Much to the astonishment of Cuomo, Butowksy explained away the voice recording as such: “The voicemail that I left for him about the full attention of the White House, that had to do with Joey Della-Camera, the D.C. detective and the D.C. detective wanted to come out and talk because he has a lot of information.”
“Why would a D.C. detective equal the White House in your voicemail?” Cuomo asked as Butowsky stammered to explain. “How does a D.C. detective get coded as White House? What does he have to do with the White House?”
While failing to give a coherent answer (“He wanted whistleblower status, according to Rod Wheeler,” was one attempt at it), Butowsky’s eyes darted around the camera. When asked why he wouldn’t have just called Della-Camera “the D.C. guy” instead of “the White House,” he once again failed to make much sense:
“Well, what I said was Rod Wheeler had asked me to see what we could do to see if I could help this guy and I just simply made some calls. I never talked to anybody at the White House,” he said. “By the way, I’ve never talked to President Trump in my life and President Trump nor the White House has anything to do with any of this.”
In addition to the voicemail, Wheeler provided a screenshot of a text message from Butowsky, in which the bankroller wrote that “president [Trump] just read the article. He wants the article out immediately. It’s now all up to you. But don’t feel the pressure.”
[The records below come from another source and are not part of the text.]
/-- **Window geometry**: if `coarseIdx y = c` and `|k − y| ≤ m·(B∕b)` then `|coarseIdx k − c| ≤ m`. -/
theorem coarseIdx_near (i : Fin 4) {k y c : ℤ} (hy : coarseIdx b w i y = c) (m : ℕ) (hk : |k - y| ≤ m * ((B / b : ℕ) : ℤ)) :
    |coarseIdx b w i k - c| ≤ m := by
  have hc := cumPieces_step hb hbB hw i
  have hyc := (frameIdx_eq_iff hc y c).1 hy
  have hk' := abs_le.1 hk
  rw [abs_le]
  constructor
  · -- `cum (c - m) + m·K ≤ cum c ≤ y`, so `cum (c - m) ≤ k`
    have h1 := cumPieces_add_ge hb hw i (c - m) m
    rw [sub_add_cancel] at h1
    have h2 : cumPieces b w i (c - m) ≤ k := by linarith
    have := le_frameIdx_of_le hc h2
    unfold coarseIdx; linarith
  · -- `k ≤ y + m·K < cum (c+1) + m·K ≤ cum (c + 1 + m)`
    have h1 := cumPieces_add_ge hb hw i (c + 1) m
    have h2 : k < cumPieces b w i (c + 1 + m) := by linarith
    have := frameIdx_lt_of_lt hc h2
    unfold coarseIdx; linarith

/-- A fine cell of a coarse cell inside the torus box `[-S, S+1)` lies inside it. -/
theorem fine_mem_box {S : ℕ} {d c : Cell} (hc : c ∈ fineCells b w d) (hd : ∀ i, -(S : ℤ) ≤ w i (d i) ∧ w i (d i + 1) ≤ (S : ℤ) + 1)
    (i : Fin 4) : -(S : ℤ) ≤ refineGen b w i (c i) ∧ refineGen b w i (c i + 1) ≤ (S : ℤ) + 1 := by
  have hcd : coarseIdx b w i (c i) = d i := congr_fun ((mem_fineCells_iff hb hbB hw d c).1 hc) i
  have h1 := le_refineGen hb hbB hw i (c i)
  have h2 := refineGen_succ_le hb hbB hw i (c i)
  rw [hcd] at h1 h2
  exact ⟨(hd i).1.trans h1, h2.trans (hd i).2⟩

end Cells

/-! ## §2 The coarse class and clauses (ii), (iii) -/

section CoarseTyp

variable {G : Type} [Group G] [TopologicalSpace G] [IsTopologicalGroup G] [CompactSpace G]
  [MeasurableSpace G] [BorelSpace G] {N : ℕ} (ρ : G →* Matrix (Fin N) (Fin N) ℂ)
variable {B b : ℕ} {w : Fin 4 → ℤ → ℤ}

/-- The COARSE class induced by a class for the fine frame: `d` is typical iff every fine cell of `d` is typical. -/
def coarseTyp (b : ℕ) (w : Fin 4 → ℤ → ℤ) (Typ : Cell → Set (LGConfig 4 G)) : Cell → Set (LGConfig 4 G) :=
  fun d => {σ | ∀ c ∈ fineCells b w d, σ ∈ Typ c}

variable (hb : 1 ≤ b) (hbB : b ≤ B) (hw : AfPincerUc.IsFrame B w)
include hb hbB hw

omit [Group G] [TopologicalSpace G] [IsTopologicalGroup G] [CompactSpace G] [BorelSpace G] in
/-- The coarse class is cell-local for the coarse frame. -/
theorem typLocal_coarseTyp {Typ : Cell → Set (LGConfig 4 G)} (hT : TypLocal (refineGen b w) Typ) : TypLocal w (coarseTyp b w Typ) := by
  refine ⟨fun d => ?_, fun d σ σ' h => ?_⟩
  · have : coarseTyp b w Typ d = ⋂ c ∈ fineCells b w d, Typ c := by
      ext σ; simp [coarseTyp, Set.mem_iInter]
    rw [this]
    exact MeasurableSet.biInter (Finset.countable_toSet _) fun c _ => hT.1 c
  · simp only [coarseTyp, Set.mem_setOf_eq]
    refine propext (forall_congr' fun c => forall_congr' fun hc => Iff.of_eq (hT.2 c fun e he => h e ?_))
    rw [Finset.mem_coe, cellEdges_eq_biUnion_fineCells hb hbB hw d, Finset.mem_biUnion]
    exact ⟨c, hc, Finset.mem_coe.1 he⟩
/-- **`BSD(E,5)` for `59040bf1`** (`N = 59040 = 2^5·3^2·5·41`; `ρ̄_{E,5}` image `5Ns`, `nonsplit` multiplicative at `5`, additive at
`2`, `3`; Tamagawa numbers `c_2 = 1` (I0*), `c_3 = 2` (III*), `c_5 = 1` (I5, nonsplit), `c_41 = 5` (I5, split), `∏ c_q = 10`) from Miller 2011 Thm. 5.4 in the Cha case (FLAGS
`Miller11-Thm54-Cha-case`, `JET@p|N`) + GZK and the Jetchev–Cha index certificate. Kernel: `Δ ≠ 0`,
global minimality (`isGloballyMinimal_of_krausCriterion_bounded₂`), `5 ∣ Δ ∧ 5 ∤ c₄`, `E[5]` irreducible
(`ℓ = 7`, `#Ẽ(𝔽_7) = 3`, `a_7 = 5`). Numbers (binders): `r_an ≤ 1`, `#Ш_an` a `5`-adic unit, and the
certificate `ord₅ [E(K) : ℤ y_K] ≤ ord₅ c_q` — intended instance `q = 41` (Kodaira `I5`, split, `c_41 = 5`,
`ord₅ = 1`; engine A = Tate's algorithm `tateY` (engine Y verbatim), engine B = PARI `elllocalred`, job
j079111) and `K = ℚ(√-119)`: `m = √(4ρ) = 60`, `ord₅ m = 1` (engine 1 cypari2 job j077797, `N_{E^D} = 836065440`;
engine 2 stdlib job j077968: `m = 60`, AGREE). Per pair; lane books the verdict (literal tier or PUB, with the flags).
[cite: Miller2011LMS, Thm. 5.4 and Def. 1.1] [cite: Cremona2006, Table 1 (Cremona label 59040bf1)] -/
theorem bsdp_j59040bf1 (hMJ : thm54_cha_padicValNat_shaOrder_add_tamagawa_le)
    (hGZK : rank_eq_analyticRank_of_analyticRank_le_one)
    (W : WeierstrassCurve ℚ) (hW : W = ⟨0, 0, 0, -1709883, -865485918⟩)
    {N : ℕ} [NeZero N] {K : Type} [Field K] [NumberField K] (hK : IsImaginaryQuadratic K)
    (hH : SatisfiesHeegnerHypothesis N K) {P : (W.baseChange K).toAffine.Point}
    (hP : IsHeegnerPoint N W K P) (hnt : ¬ IsOfFinAddOrder P)
    (hpD : ¬ (5 : ℤ) ∣ NumberField.discr K) (hpN : ¬ 5 ^ 2 ∣ N)
    (q : ℕ) [Fact q.Prime] (hqN : q ∣ N)
    (hI : padicValNat 5 (AddSubgroup.zmultiples P).index ≤
      padicValNat 5 ((W.baseChange ℚ_[q]).localTamagawaNumber ℤ_[q]))
    (hr : W.analyticRank ≤ 1) {s : ℚ} (hs : shaAn W = (s : ℂ)) (hv : padicValRat 5 s = 0) :
    BSDp W 5 := by
  subst hW
  haveI := isElliptic_of_discOf_ne_zero 0 0 0 (-1709883) (-865485918) (by decide +kernel)
  haveI := isGloballyMinimal_of_krausCriterion_bounded₂ 0 0 0 (-1709883) (-865485918) (by decide +kernel) (by decide +kernel)
    (by decide +kernel)
  haveI : Fact (Nat.Prime 5) := ⟨by norm_num⟩
  haveI : Fact (Nat.Prime 7) := ⟨by norm_num⟩
  exact bsdp_of_ainvs_of_jetchevChaCertificate hMJ hGZK 0 0 0 (-1709883) (-865485918)
    (integralModelInt_eq_of_map_eq _ (map_mk_int _ _ _ _ _)) 5 7 3 (by decide) (by decide +kernel)
    (by decide +kernel) (by decide) (by decide +kernel) card_j59040bf1_7 (by decide +kernel) hK hH hP hnt
    (mod_cast hpD) hpN q hqN hI hr hs hv

end Summit.BirchSwinnertonDyer.Rank1Residual.X11b

end
import Mathlib.MeasureTheory.Integral.Bochner.Basic
import Mathlib.MeasureTheory.Integral.Bochner.Set
import Mathlib.MeasureTheory.Integral.IntegrableOn
import Mathlib.MeasureTheory.Measure.Regular
import Mathlib.Topology.UrysohnsLemma
import Mathlib.Topology.GDelta.MetrizableSpace
import Mathlib.Topology.ContinuousMap.Bounded.Basic
import HarnessLib

/-!
# Passing `E[t_k · 1_A(X_k)]` to the limit from joint convergence in law of `(X_k, t_k)`

Topic `Literature/Probability/Distributions`; a glue lemma of weak-convergence bookkeeping,
written for the limit passage of Campbell-measure identities of lattice models (route
`Summits/CriticalPhenomena/CardyFormulaZ2/Theses/CardyMeckeFlip`, crux `FlipErgodicityZ2`, node (D)
of the census of the stub "the flip identity passes to the limit"), but model-free.

**Setting.**  Random elements `X_k : Ω → E` of a pseudo-metrizable Borel space and non-negative
random reals `t_k : Ω → ℝ` on a finite measure space `(Ω, P)`; a finite Borel measure `μ` on `E`
and a measurable non-negative `tlim : E → ℝ`; the pairs `(X_k, t_k)` converge "in law" to
`(S, tlim S)`, `S ∼ μ`, in the functional form
`∫ F(X_k, t_k) dP → ∫ F(S, tlim S) dμ(S)` for every bounded continuous `F : E × ℝ → ℝ`
(this is how `IsZ2PivotalKernelLimit` of `Literature/Probability/Percolation/Z2PivotalMeasure.lean`
phrases the joint convergence of a configuration and the integral of a test function against a
random measure).

**Results.**
* `abs_integral_mul_sub_integral_min_mul_le` — the truncation estimate
  `|∫ s·B − ∫ min(s,K)·B| ≤ (∫ s²)/K` for `s ≥ 0`, `B ∈ [0,1]` (from `s - min s K ≤ s²/K`);
* `lintegral_sq_le_of_tendsto_pair`, `integrable_sq_of_tendsto_pair` — Fatou-type inheritance of
  the second-moment bound: `sup_k E[t_k²] ≤ C` implies `∫ tlim² dμ ≤ C` (test against the bounded
  continuous `(min s n)²` and let `n → ∞` by monotone convergence);
* (sibling file `JointLawTruncatedLimitGlue.lean`) `tendsto_integral_min_mul_of_tendsto_pair` —
  the portmanteau sandwich for the TRUNCATED weights on a `μ`-continuity set — and
  `tendsto_integral_mul_indicator_of_tendsto_pair` — **the glue**
  `E[t_k 1_A(X_k)] → ∫ tlim · 1_A dμ`.

No named fact; Mathlib only.

## References

* P. Billingsley, *Convergence of Probability Measures*, 2nd ed. (1999), Thm. 2.1 (portmanteau)
  and Thm. 3.5 (uniform integrability and convergence of moments) — the two facts combined here.
-/

noncomputable section

open Set Filter
open _root_.MeasureTheory _root_.Topology
open scoped ENNReal

namespace Literature.Probability.Distributions

/-! ### Elementary inequalities for the truncation `t ↦ min t K` -/

/-- For `t ≥ 0` and `K > 0`, the truncation error is controlled by the second moment:
`t - min t K ≤ t² / K`. [folklore] -/
theorem sub_min_le_sq_div {t K : ℝ} (ht : 0 ≤ t) (hK : 0 < K) : t - min t K ≤ t ^ 2 / K := by
  rcases le_or_gt t K with h | h
  · rw [min_eq_left h, sub_self]
    positivity
  · rw [min_eq_right h.le, le_div_iff₀ hK]
    nlinarith

/-- `0 ≤ t - min t K`. [folklore] -/
theorem sub_min_nonneg (t K : ℝ) : 0 ≤ t - min t K := sub_nonneg.2 (min_le_left t K)

/-- A product `u · v` with `0 ≤ u ≤ K` and `v ∈ [0, 1]`, both measurable, is integrable for a
finite measure. [folklore] -/
theorem integrable_mul_of_le_of_mem_Icc {α : Type*} [MeasurableSpace α] {ν : Measure α}
    [IsFiniteMeasure ν] {u v : α → ℝ} (hu : Measurable u) (hv : Measurable v) {K : ℝ}
    (hu0 : ∀ x, 0 ≤ u x) (huK : ∀ x, u x ≤ K) (hv01 : ∀ x, v x ∈ Icc (0 : ℝ) 1) :
    Integrable (fun x => u x * v x) ν := by
  refine Integrable.of_bound (hu.mul hv).aestronglyMeasurable K
    (Eventually.of_forall fun x => ?_)
  rw [Real.norm_eq_abs, abs_of_nonneg (mul_nonneg (hu0 x) (hv01 x).1)]
  calc u x * v x ≤ K * 1 := mul_le_mul (huK x) (hv01 x).2 (hv01 x).1 ((hu0 x).trans (huK x))
    _ = K := mul_one K

/-- **Truncation estimate.**  For `s ≥ 0` integrable with integrable square and `B ∈ [0, 1]`
measurable, `|∫ s·B − ∫ min(s,K)·B| ≤ (∫ s²)/K`. [folklore] -/
theorem abs_integral_mul_sub_integral_min_mul_le {α : Type*} [MeasurableSpace α] (ν : Measure α)
    {s B : α → ℝ} (hs : Measurable s) (hB : Measurable B) (hs0 : ∀ x, 0 ≤ s x)
    (hB01 : ∀ x, B x ∈ Icc (0 : ℝ) 1) (hsi : Integrable s ν)
    (hs2 : Integrable (fun x => s x ^ 2) ν) {K : ℝ} (hK : 0 < K) :
    |∫ x, s x * B x ∂ν - ∫ x, min (s x) K * B x ∂ν| ≤ (∫ x, s x ^ 2 ∂ν) / K := by
  have hi1 : Integrable (fun x => s x * B x) ν := by
    refine hsi.mono' (hs.mul hB).aestronglyMeasurable (Eventually.of_forall fun x => ?_)
    rw [Real.norm_eq_abs, abs_of_nonneg (mul_nonneg (hs0 x) (hB01 x).1)]
    calc s x * B x ≤ s x * 1 := mul_le_mul_of_nonneg_left (hB01 x).2 (hs0 x)
      _ = s x := mul_one _
  have hi2 : Integrable (fun x => min (s x) K * B x) ν := by
    refine hsi.mono' ((hs.min measurable_const).mul hB).aestronglyMeasurable
      (Eventually.of_forall fun x => ?_)
    rw [Real.norm_eq_abs, abs_of_nonneg (mul_nonneg (le_min (hs0 x) hK.le) (hB01 x).1)]
    calc min (s x) K * B x ≤ s x * 1 :=
        mul_le_mul (min_le_left _ _) (hB01 x).2 (hB01 x).1 (hs0 x)
      _ = s x := mul_one _
  rw [← integral_sub hi1 hi2]
  have hpt : ∀ x, s x * B x - min (s x) K * B x ≤ s x ^ 2 / K := fun x => by
    rw [← sub_mul]
    calc (s x - min (s x) K) * B x ≤ (s x - min (s x) K) * 1 :=
        mul_le_mul_of_nonneg_left (hB01 x).2 (sub_min_nonneg _ _)
      _ ≤ s x ^ 2 / K := by rw [mul_one]; exact sub_min_le_sq_div (hs0 x) hK
  have hpt0 : ∀ x, 0 ≤ s x * B x - min (s x) K * B x := fun x => by
    rw [← sub_mul]
    exact mul_nonneg (sub_min_nonneg _ _) (hB01 x).1
  rw [abs_of_nonneg (integral_nonneg hpt0), ← integral_div]
  exact integral_mono (hi1.sub hi2) (hs2.div_const K) hpt

/-- The bounded continuous test function `(S, s) ↦ g S * max 0 (min s K)` built from a bounded
continuous `g` with values in `[0, 1]` (its values lie in `[0, K]`). [folklore] -/
theorem exists_bcf_mul_clamp {E : Type*} [TopologicalSpace E] (g : BoundedContinuousFunction E ℝ)
    (hg : ∀ S, g S ∈ Icc (0 : ℝ) 1) {K : ℝ} (hK : 0 < K) :
    ∃ F : BoundedContinuousFunction (E × ℝ) ℝ, ∀ S s, F (S, s) = g S * max 0 (min s K) := by
  have hval : ∀ r : E × ℝ, g r.1 * max 0 (min r.2 K) ∈ Icc (0 : ℝ) K := fun r => by
    have h1 := hg r.1
    have h2 : max 0 (min r.2 K) ∈ Icc (0 : ℝ) K :=
      ⟨le_max_left _ _, max_le hK.le (min_le_right _ _)⟩
    exact ⟨mul_nonneg h1.1 h2.1, by nlinarith [h1.1, h1.2, h2.1, h2.2]⟩
  refine ⟨BoundedContinuousFunction.mkOfBound
    ⟨fun p : E × ℝ => g p.1 * max 0 (min p.2 K), ?_⟩ K ?_, fun S s => rfl⟩
  · exact (g.continuous.comp continuous_fst).mul
      (continuous_const.max (continuous_snd.min continuous_const))
  · intro p q
    have hp := hval p
    have hq := hval q
    simp only [ContinuousMap.coe_mk, Real.dist_eq]
    rw [abs_sub_le_iff]
    constructor <;> linarith [hp.1, hp.2, hq.1, hq.2]

/-- An indicator of `1` takes values in `[0, 1]`. [folklore] -/
theorem indicator_one_mem_Icc {α : Type*} (s : Set α) (x : α) :
    s.indicator (1 : α → ℝ) x ∈ Icc (0 : ℝ) 1 :=
  ⟨indicator_nonneg (fun _ _ => zero_le_one) x, indicator_le_self' (fun _ _ => zero_le_one) x⟩

/-! ### The second-moment bound passes to the limit -/

section Limit

variable {Ω E : Type*} [MeasurableSpace Ω] {P : Measure Ω}
  [TopologicalSpace E] [MeasurableSpace E] {μ : Measure E}

/-- **Inheritance of the second-moment bound.**  If `∫ F(X_k, t_k) dP → ∫ F(S, tlim S) dμ` for
every bounded continuous `F`, the `t_k` are non-negative with `E[t_k²] ≤ C`, and `tlim ≥ 0` is
measurable, then `∫⁻ tlim² dμ ≤ C` (Fatou through the truncations `(min s n)²`). [folklore] -/
theorem lintegral_sq_le_of_tendsto_pair [OpensMeasurableSpace E] [IsFiniteMeasure μ]
    {X : ℕ → Ω → E} {t : ℕ → Ω → ℝ} {tlim : E → ℝ}
    (htlim : Measurable tlim) (ht0 : ∀ k ω, 0 ≤ t k ω) (htlim0 : ∀ S, 0 ≤ tlim S)
    (hconv : ∀ F : BoundedContinuousFunction (E × ℝ) ℝ,
      Tendsto (fun k => ∫ ω, F (X k ω, t k ω) ∂P) atTop (𝓝 (∫ S, F (S, tlim S) ∂μ)))
    (hint : ∀ k, Integrable (fun ω => t k ω ^ 2) P) {C : ℝ} (hC : ∀ k, ∫ ω, t k ω ^ 2 ∂P ≤ C) :
    ∫⁻ S, ENNReal.ofReal (tlim S ^ 2) ∂μ ≤ ENNReal.ofReal C := by
  -- the truncated squares `(min tlim (n+1))²` increase to `tlim²`
  have hmono : Monotone fun (n : ℕ) (S : E) => ENNReal.ofReal (min (tlim S) (n + 1 : ℝ) ^ 2) := by
    intro n m hnm S
    apply ENNReal.ofReal_le_ofReal
    have h0 : 0 ≤ min (tlim S) (n + 1 : ℝ) := le_min (htlim0 S) (by positivity)
    have hle : min (tlim S) (n + 1 : ℝ) ≤ min (tlim S) (m + 1 : ℝ) :=
      min_le_min_left _ (by exact_mod_cast Nat.succ_le_succ hnm)
    exact pow_le_pow_left₀ h0 hle 2
  have hsup : (fun S => ENNReal.ofReal (tlim S ^ 2)) =
      fun S => ⨆ n : ℕ, ENNReal.ofReal (min (tlim S) (n + 1 : ℝ) ^ 2) := by
    funext S
    apply le_antisymm
    · obtain ⟨n, hn⟩ := exists_nat_ge (tlim S)
      refine le_iSup_of_le n (le_of_eq ?_)
      rw [min_eq_left (hn.trans (by linarith))]
    · refine iSup_le fun n => ENNReal.ofReal_le_ofReal ?_
      exact pow_le_pow_left₀ (le_min (htlim0 S) (by positivity)) (min_le_left _ _) 2
  have hmeasn : ∀ n : ℕ, Measurable fun S => ENNReal.ofReal (min (tlim S) (n + 1 : ℝ) ^ 2) :=
    fun n => ((htlim.min measurable_const).pow_const 2).ennreal_ofReal
  rw [hsup, lintegral_iSup hmeasn hmono]
  refine iSup_le fun n => ?_
  -- each truncated second moment of the limit is a limit of truncated second moments `≤ C`
  set K : ℝ := n + 1 with hKdef
  have hK : 0 < K := by positivity
  obtain ⟨F, hF⟩ := exists_bcf_mul_clamp (1 : BoundedContinuousFunction E ℝ)
    (fun S => by simp) hK
  have hFF : ∀ S s, (F * F) (S, s) = (max 0 (min s K)) ^ 2 := fun S s => by
    rw [BoundedContinuousFunction.coe_mul, Pi.mul_apply, hF, BoundedContinuousFunction.coe_one,
      Pi.one_apply, one_mul, sq]
  have hlhs : ∀ k, ∫ ω, (F * F) (X k ω, t k ω) ∂P ≤ C := fun k => by
    refine le_trans (integral_mono_of_nonneg (Eventually.of_forall fun ω => ?_) (hint k)
      (Eventually.of_forall fun ω => ?_)) (hC k)
    · show (0 : ℝ) ≤ (F * F) (X k ω, t k ω)
      rw [hFF]; positivity
    · show (F * F) (X k ω, t k ω) ≤ t k ω ^ 2
      rw [hFF, max_eq_right (le_min (ht0 k ω) hK.le)]
      exact pow_le_pow_left₀ (le_min (ht0 k ω) hK.le) (min_le_left _ _) 2
  have hrhs : ∫ S, (F * F) (S, tlim S) ∂μ ≤ C := le_of_tendsto' (hconv (F * F)) hlhs
  have hrhs' : ∫ S, min (tlim S) K ^ 2 ∂μ ≤ C := by
    have heq : (fun S => (F * F) (S, tlim S)) = fun S => min (tlim S) K ^ 2 := by
      funext S; rw [hFF, max_eq_right (le_min (htlim0 S) hK.le)]
    rwa [heq] at hrhs
  -- convert the Bochner bound into a lintegral bound (the integrand is bounded, hence integrable)
  have hmeas : Measurable fun S => min (tlim S) K ^ 2 := (htlim.min measurable_const).pow_const 2
  have hbdd : ∀ S, ‖min (tlim S) K ^ 2‖ ≤ K ^ 2 := fun S => by
    rw [Real.norm_eq_abs, abs_of_nonneg (sq_nonneg _)]
    exact pow_le_pow_left₀ (le_min (htlim0 S) hK.le) (min_le_right _ _) 2
  have hintlim : Integrable (fun S => min (tlim S) K ^ 2) μ :=
    Integrable.of_bound hmeas.aestronglyMeasurable (K ^ 2) (Eventually.of_forall hbdd)
  rw [← ofReal_integral_eq_lintegral_ofReal hintlim (Eventually.of_forall fun S => sq_nonneg _)]
  exact ENNReal.ofReal_le_ofReal hrhs'

/-- Under the hypotheses of `lintegral_sq_le_of_tendsto_pair`, `tlim²` is `μ`-integrable with
`∫ tlim² dμ ≤ C`, and `tlim` itself is integrable. [folklore] -/
theorem integrable_sq_of_tendsto_pair [OpensMeasurableSpace E] [IsFiniteMeasure μ]
    {X : ℕ → Ω → E} {t : ℕ → Ω → ℝ} {tlim : E → ℝ}
    (htlim : Measurable tlim) (ht0 : ∀ k ω, 0 ≤ t k ω) (htlim0 : ∀ S, 0 ≤ tlim S)
    (hconv : ∀ F : BoundedContinuousFunction (E × ℝ) ℝ,
      Tendsto (fun k => ∫ ω, F (X k ω, t k ω) ∂P) atTop (𝓝 (∫ S, F (S, tlim S) ∂μ)))
    (hint : ∀ k, Integrable (fun ω => t k ω ^ 2) P) {C : ℝ} (hC : ∀ k, ∫ ω, t k ω ^ 2 ∂P ≤ C) :
    Integrable (fun S => tlim S ^ 2) μ ∧ ∫ S, tlim S ^ 2 ∂μ ≤ C ∧ Integrable tlim μ := by
  have hC0 : 0 ≤ C := le_trans (integral_nonneg fun ω => sq_nonneg _) (hC 0)
  have hlin := lintegral_sq_le_of_tendsto_pair htlim ht0 htlim0 hconv hint hC
  have hmeas : Measurable fun S => tlim S ^ 2 := htlim.pow_const 2
  have hfin : HasFiniteIntegral (fun S => tlim S ^ 2) μ := by
    rw [hasFiniteIntegral_iff_ofReal (Eventually.of_forall fun S => sq_nonneg _)]
    exact hlin.trans_lt ENNReal.ofReal_lt_top
  have hsq : Integrable (fun S => tlim S ^ 2) μ := ⟨hmeas.aestronglyMeasurable, hfin⟩
  refine ⟨hsq, ?_, ?_⟩
  · rw [integral_eq_lintegral_of_nonneg_ae (Eventually.of_forall fun S => sq_nonneg _)
      hmeas.aestronglyMeasurable]
    exact ENNReal.toReal_le_of_le_ofReal hC0 hlin
  · -- `|tlim| ≤ 1 + tlim²`
    refine Integrable.mono' (g := fun S => 1 + tlim S ^ 2) ((integrable_const (1 : ℝ)).add hsq)
      htlim.aestronglyMeasurable (Eventually.of_forall fun S => ?_)
    rw [Real.norm_eq_abs, abs_of_nonneg (htlim0 S)]
    nlinarith [htlim0 S, sq_nonneg (tlim S - 1)]

end Limit

end Literature.Probability.Distributions

end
Butowsky’s explanation? It was “out of context” because “Rod Wheeler had been asking me for a long time, and said, ‘Ed, when I get this case settled, the president’s gonna hire me’... So this was just tongue-in-cheek, talking, just texting, wasn’t serious because Rod Wheeler was always looking for a job because he has no money.”
Asked about his previous statement to NPR that the Trump-related text was just a joke, Butowsky once again sputtered: “It wasn’t a joke that was funny how—Rod Wheeler had been, y’know, talking to me all the time about how much he wanted to get a job. He said, ‘Get me on the Trump team, please get me with Sessions’... It was just two guys, me basically finding a way to just kinda chat with him about stuff he’s been talking to me about.”
The big-money man repeatedly suggested throughout the interview that his words were simply being taken out of context.
As Cuomo noted, however: “The problem is: They’re your words, Ed.”